Locate all lines in the data below that hold "simp" and show them.

--- START ---

import Literature.RingTheory.Koszul.RegularSequenceExact
import Literature.RingTheory.Koszul.HomologyAnnihilator
import Mathlib.Algebra.Module.Torsion.Basic
import HarnessLib

/-!
# The Koszul homology MODULES `H_i(c, M)` are annihilated by the ideal `(c)` (de Smit–Rubin–Schoof Lemma 1.2; Matsumura
# Thm. 16.4, corollary) — object-level form on Mathlib's `HomologicalComplex.homology`

Layer `Literature/RingTheory/Koszul`, sequel of the tree's `HomologyAnnihilator.lean`, which proves the statement at CHAIN
level («`I·Z_m ⊆ B_m`»: `ideal_smul_ker_koszulD_le_range`, `ideal_smul_top_le_range_koszulD_zero`), and of
`RegularSequenceExact.lean` (`koszulComplex c M : ChainComplex (ModuleCat A) ℕ`).  THIS FILE transports it to the homology
OBJECTS `(koszulComplex c M).homology i` of Mathlib's homology API, which is the form in which the printed sources state it:

> [DeSmitRubinSchoof1997, §1 Lemma 1.2, p. 346] «The homology groups `H_m(f, M)` of `K_•(f, M)` are annihilated by `I`.»
> [Matsumura1987, §16 Thm. 16.4, corollary, p. 127] «if `(x) = (x₁, …, xₙ)`, we have `(x)·H_p(x, M) = 0` for all `p`.»

* §1 a general tool: for a short complex `S` of `A`-modules, if every `a ∈ s` multiplies cycles into boundaries then
  `S.homology` is `s`-torsion (`ShortComplex.isTorsionBySet_homology_of_smul_cycle_mem`, through Mathlib's `homologyπ` (epi), `iCycles` (mono),
  `toCycles`), and transport of torsion along injective linear maps.
* §2 **`isTorsionBySet_koszulHomology`: `(koszulComplex c M).homology i` is `{c₁, …, cₙ}`-torsion**, equivalently
  `(c)`-torsion (`isTorsionBySet_koszulHomology_span`), `(c) ≤ Ann H_i(c, M)` (`span_le_annihilator_koszulHomology`),
  `a • x = 0` and `a • 𝟙_{H_i} = 0` for `a ∈ (c)` (`smul_koszulHomology_eq_zero`, `smul_id_koszulHomology_eq_zero`), and the
  degenerate case **`(c) = A ⇒ K_•(c, M)` is exact in every degree** (`koszulComplex_exactAt_of_span_eq_top`).

Not here: the identification `homologyMap (K_•(c, p·id)) = p • 𝟙` (needs the sequel `CoefficientSequence.lean` and Mathlib's
TODO `HomologicalComplex.homologyMap_smul`); the Ext∕Tor forms.

Mathlib status (pin): `Module.IsTorsionBySet`, `Module.annihilator`, `ShortComplex.homologyπ ∕ iCycles ∕ toCycles` (epi ∕ mono in
`ModuleCat`: `ModuleCat.epi_iff_surjective`, `mono_iff_injective`), `HomologicalComplex.homologyIsoSc'`, `Iso.toLinearEquiv`, `Linear A (ModuleCat A)` (`ModuleCat.hom_smul`);
no Koszul complex in Mathlib.  Theorems only; no definition, no instance, no notation, no named fact, no `sorry`.
-/

namespace Literature.RingTheory.Koszul

universe u v

open CategoryTheory CategoryTheory.Limits

variable {A : Type u} [CommRing A]

/-! ## §1 Torsion of the homology of a short complex of modules -/

section Tool

/-- Torsion by a set is transported backwards along an injective linear map (in particular along a linear equivalence).
[cite: DeSmitRubinSchoof1997, §1 Lemma 1.2 (tool), p. 346] -/
theorem isTorsionBySet_of_injective {M N : Type*} [AddCommGroup M] [Module A M] [AddCommGroup N] [Module A N]
    (f : M →ₗ[A] N) (hf : Function.Injective f) {s : Set A} (hN : Module.IsTorsionBySet A N s) :
    Module.IsTorsionBySet A M s := by
  intro x a
  apply hf
  rw [map_smul, map_zero]
  exact @hN (f x) a

/-- **If every `a ∈ s` multiplies cycles of `S` into boundaries, the homology of `S` is `s`-torsion** (short complexes of
`A`-modules; via Mathlib's `homologyπ : cycles ↠ homology`, `iCycles : cycles ↪ X₂`, `toCycles`).
[cite: DeSmitRubinSchoof1997, §1 Lemma 1.2 (the form «`I·Z ⊆ B ⇒ I·H = 0`»), p. 346]
[cite: Matsumura1987, §16 Thm. 16.4, corollary, p. 127] -/
theorem ShortComplex.isTorsionBySet_homology_of_smul_cycle_mem (S : ShortComplex (ModuleCat.{v} A)) {s : Set A}
    (h : ∀ a ∈ s, ∀ z : S.X₂, S.g.hom z = 0 → ∃ w : S.X₁, S.f.hom w = a • z) :
    Module.IsTorsionBySet A S.homology s := by
  rintro q ⟨a, ha⟩
  have hπ : Function.Surjective S.homologyπ.hom := (ModuleCat.epi_iff_surjective _).mp inferInstance
  obtain ⟨k, rfl⟩ := hπ q
  -- the cycle `k`, seen in `S.X₂`, is killed by `g`
  have hk : S.g.hom (S.iCycles.hom k) = 0 := by
    rw [← LinearMap.comp_apply, ← ModuleCat.hom_comp, S.iCycles_g, ModuleCat.hom_zero, LinearMap.zero_apply]
  obtain ⟨w, hw⟩ := h a ha _ hk
  -- `a • k` is the boundary `toCycles w` (compare in `S.X₂` through the mono `iCycles`)
  have hk' : S.toCycles.hom w = a • k := by
    apply (ModuleCat.mono_iff_injective S.iCycles).mp inferInstance
    rw [map_smul, ← LinearMap.comp_apply, ← ModuleCat.hom_comp, S.toCycles_i, hw]
  change a • S.homologyπ.hom k = 0
  rw [← map_smul, ← hk', ← LinearMap.comp_apply, ← ModuleCat.hom_comp, S.toCycles_comp_homologyπ, ModuleCat.hom_zero,
    LinearMap.zero_apply]

end Tool

/-! ## §2 `(c)·H_i(c, M) = 0` on the homology objects of `koszulComplex c M` -/

section Koszul

variable {n : ℕ} (c : Fin n → A) (M : Type v) [AddCommGroup M] [Module A M]

/-- Positive degrees, on the explicit short complex `K_{m+2} → K_{m+1} → K_m`: its homology is `{cᵢ}`-torsion
(tree `ideal_smul_ker_koszulD_le_range`: `I·Z_{m+1} ⊆ B_{m+1}`). [cite: DeSmitRubinSchoof1997, §1 Lemma 1.2, p. 346]
[cite: Matsumura1987, §16 Thm. 16.4, corollary, p. 127] -/
theorem isTorsionBySet_homology_sc'_succ (m : ℕ) :
    Module.IsTorsionBySet A ((koszulComplex c M).sc' (m + 2) (m + 1) m).homology (Set.range c) := by
  refine ShortComplex.isTorsionBySet_homology_of_smul_cycle_mem _ fun a ha z hz => ?_
  have h1 : ((koszulComplex c M).sc' (m + 2) (m + 1) m).g = ModuleCat.ofHom (koszulD c M m) := koszulComplex_d c M m
  have h2 : ((koszulComplex c M).sc' (m + 2) (m + 1) m).f = ModuleCat.ofHom (koszulD c M (m + 1)) :=
    koszulComplex_d c M (m + 1)
  rw [h1] at hz
  have hz' : z ∈ LinearMap.ker (koszulD c M m) := hz
  obtain ⟨w, hw⟩ := ideal_smul_ker_koszulD_le_range c m
    (Submodule.smul_mem_smul (Ideal.subset_span ha) hz')
  refine ⟨w, ?_⟩
  rw [h2]
  exact hw

/-- Degree `0`, on the explicit short complex `K_1 → K_0 → 0`: its homology `H₀ = M ∕ (c)M` is `{cᵢ}`-torsion
(tree `ideal_smul_top_le_range_koszulD_zero`). [cite: DeSmitRubinSchoof1997, §1 Lemma 1.2 and «`H₀(f, M) = M∕IM`», p. 346]
[cite: Matsumura1987, §16 Thm. 16.4, corollary, p. 127] -/
theorem isTorsionBySet_homology_sc'_zero :
    Module.IsTorsionBySet A ((koszulComplex c M).sc' 1 0 0).homology (Set.range c) := by
  refine ShortComplex.isTorsionBySet_homology_of_smul_cycle_mem _ fun a ha z _ => ?_
  have h2 : ((koszulComplex c M).sc' 1 0 0).f = ModuleCat.ofHom (koszulD c M 0) := koszulComplex_d c M 0
  obtain ⟨w, hw⟩ := ideal_smul_top_le_range_koszulD_zero c (M := M)
    (Submodule.smul_mem_smul (Ideal.subset_span ha) (Submodule.mem_top (x := z)))
  refine ⟨w, ?_⟩
  rw [h2]
  exact hw

/-- **[DeSmitRubinSchoof1997, Lemma 1.2] ∕ [Matsumura1987, Thm. 16.4, corollary] on the homology OBJECTS: every `cᵢ`
annihilates `H_i(c, M) = (koszulComplex c M).homology i`.** [cite: DeSmitRubinSchoof1997, §1 Lemma 1.2 («the homology
groups `H_m(f, M)` are annihilated by `I`»), p. 346] [cite: Matsumura1987, §16 Thm. 16.4, corollary («`(x)·H_p(x, M) = 0` for
all `p`»), p. 127] -/
theorem isTorsionBySet_koszulHomology (i : ℕ) :
    Module.IsTorsionBySet A ((koszulComplex c M).homology i) (Set.range c) := by
  rcases i with _ | m
  · exact isTorsionBySet_of_injective
      ((koszulComplex c M).homologyIsoSc' 1 0 0 (by simp) (by simp)).toLinearEquiv.toLinearMap
      ((koszulComplex c M).homologyIsoSc' 1 0 0 (by simp) (by simp)).toLinearEquiv.injective
      (isTorsionBySet_homology_sc'_zero c M)
  · exact isTorsionBySet_of_injective
      ((koszulComplex c M).homologyIsoSc' (m + 2) (m + 1) m (by simp) (by simp)).toLinearEquiv.toLinearMap
      ((koszulComplex c M).homologyIsoSc' (m + 2) (m + 1) m (by simp) (by simp)).toLinearEquiv.injective
      (isTorsionBySet_homology_sc'_succ c M m)

/-- The same with the ideal `(c) = (c₁, …, cₙ)`: `H_i(c, M)` is `(c)`-torsion.
[cite: DeSmitRubinSchoof1997, §1 Lemma 1.2, p. 346] [cite: Matsumura1987, §16 Thm. 16.4, corollary, p. 127] -/
theorem isTorsionBySet_koszulHomology_span (i : ℕ) :
    Module.IsTorsionBySet A ((koszulComplex c M).homology i) (Ideal.span (Set.range c)) :=
  (Module.isTorsionBySet_iff_is_torsion_by_span _).mp (isTorsionBySet_koszulHomology c M i)

/-- `a • x = 0` for `a ∈ (c)` and `x ∈ H_i(c, M)`. [cite: DeSmitRubinSchoof1997, §1 Lemma 1.2, p. 346]
[cite: Matsumura1987, §16 Thm. 16.4, corollary, p. 127] -/
theorem smul_koszulHomology_eq_zero (i : ℕ) {a : A} (ha : a ∈ Ideal.span (Set.range c))
    (x : (koszulComplex c M).homology i) : a • x = 0 :=
  @isTorsionBySet_koszulHomology_span A _ n c M _ _ i x ⟨a, ha⟩

/-- **`(c) ⊆ Ann_A H_i(c, M)`.** [cite: Matsumura1987, §16 Thm. 16.4, corollary («`(x)·H_p(x, M) = 0`»), p. 127]
[cite: DeSmitRubinSchoof1997, §1 Lemma 1.2, p. 346] -/
theorem span_le_annihilator_koszulHomology (i : ℕ) :
    Ideal.span (Set.range c) ≤ Module.annihilator A ((koszulComplex c M).homology i) :=
  fun _ ha => Module.mem_annihilator.mpr fun x => smul_koszulHomology_eq_zero c M i ha x

/-- Endomorphism form: `a • 𝟙_{H_i(c, M)} = 0` in the `A`-linear category `ModuleCat A` for `a ∈ (c)` — the shape in which
«multiplication by `p ∈ I` on `H_i(K_•(f, M))` is zero» enters the long exact sequence argument of
[DeSmitRubinSchoof1997, Prop. 1.3]. [cite: DeSmitRubinSchoof1997, §1 Lemma 1.2 and proof of Prop. 1.3 («the homology groups of
`K_•(f, M')` are annihilated by `I` and therefore by `pᵢ`»), pp. 346–347] -/
theorem smul_id_koszulHomology_eq_zero (i : ℕ) {a : A} (ha : a ∈ Ideal.span (Set.range c)) :
    a • 𝟙 ((koszulComplex c M).homology i) = 0 := by
  apply ModuleCat.hom_ext
  refine LinearMap.ext fun x => ?_
  rw [ModuleCat.hom_smul, LinearMap.smul_apply, ModuleCat.hom_zero, LinearMap.zero_apply]
  exact smul_koszulHomology_eq_zero c M i ha _

/-- Degenerate case: **if `(c) = A` (e.g. some `cᵢ` is a unit) then `H_i(c, M) = 0` for every `i`**, i.e. `K_•(c, M)` is exact
in every degree (`1` annihilates the homology). [cite: Matsumura1987, §16 Thm. 16.4, corollary («`(x)·H_p(x, M) = 0`» with
`(x) = A`), p. 127] -/
theorem koszulComplex_exactAt_of_span_eq_top (htop : Ideal.span (Set.range c) = ⊤) (i : ℕ) :
    (koszulComplex c M).ExactAt i := by
  rw [HomologicalComplex.exactAt_iff_isZero_homology, ModuleCat.isZero_iff_subsingleton]
  refine ⟨fun x y => ?_⟩
  have h1 : (1 : A) ∈ Ideal.span (Set.range c) := htop ▸ Submodule.mem_top
  rw [← one_smul A x, ← one_smul A y, smul_koszulHomology_eq_zero c M i h1, smul_koszulHomology_eq_zero c M i h1]

end Koszul

end Literature.RingTheory.Koszul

--- END ---

TASK SOLUTION:
      ((koszulComplex c M).homologyIsoSc' 1 0 0 (by simp) (by simp)).toLinearEquiv.toLinearMap
      ((koszulComplex c M).homologyIsoSc' 1 0 0 (by simp) (by simp)).toLinearEquiv.injective
      ((koszulComplex c M).homologyIsoSc' (m + 2) (m + 1) m (by simp) (by simp)).toLinearEquiv.toLinearMap
      ((koszulComplex c M).homologyIsoSc' (m + 2) (m + 1) m (by simp) (by simp)).toLinearEquiv.injective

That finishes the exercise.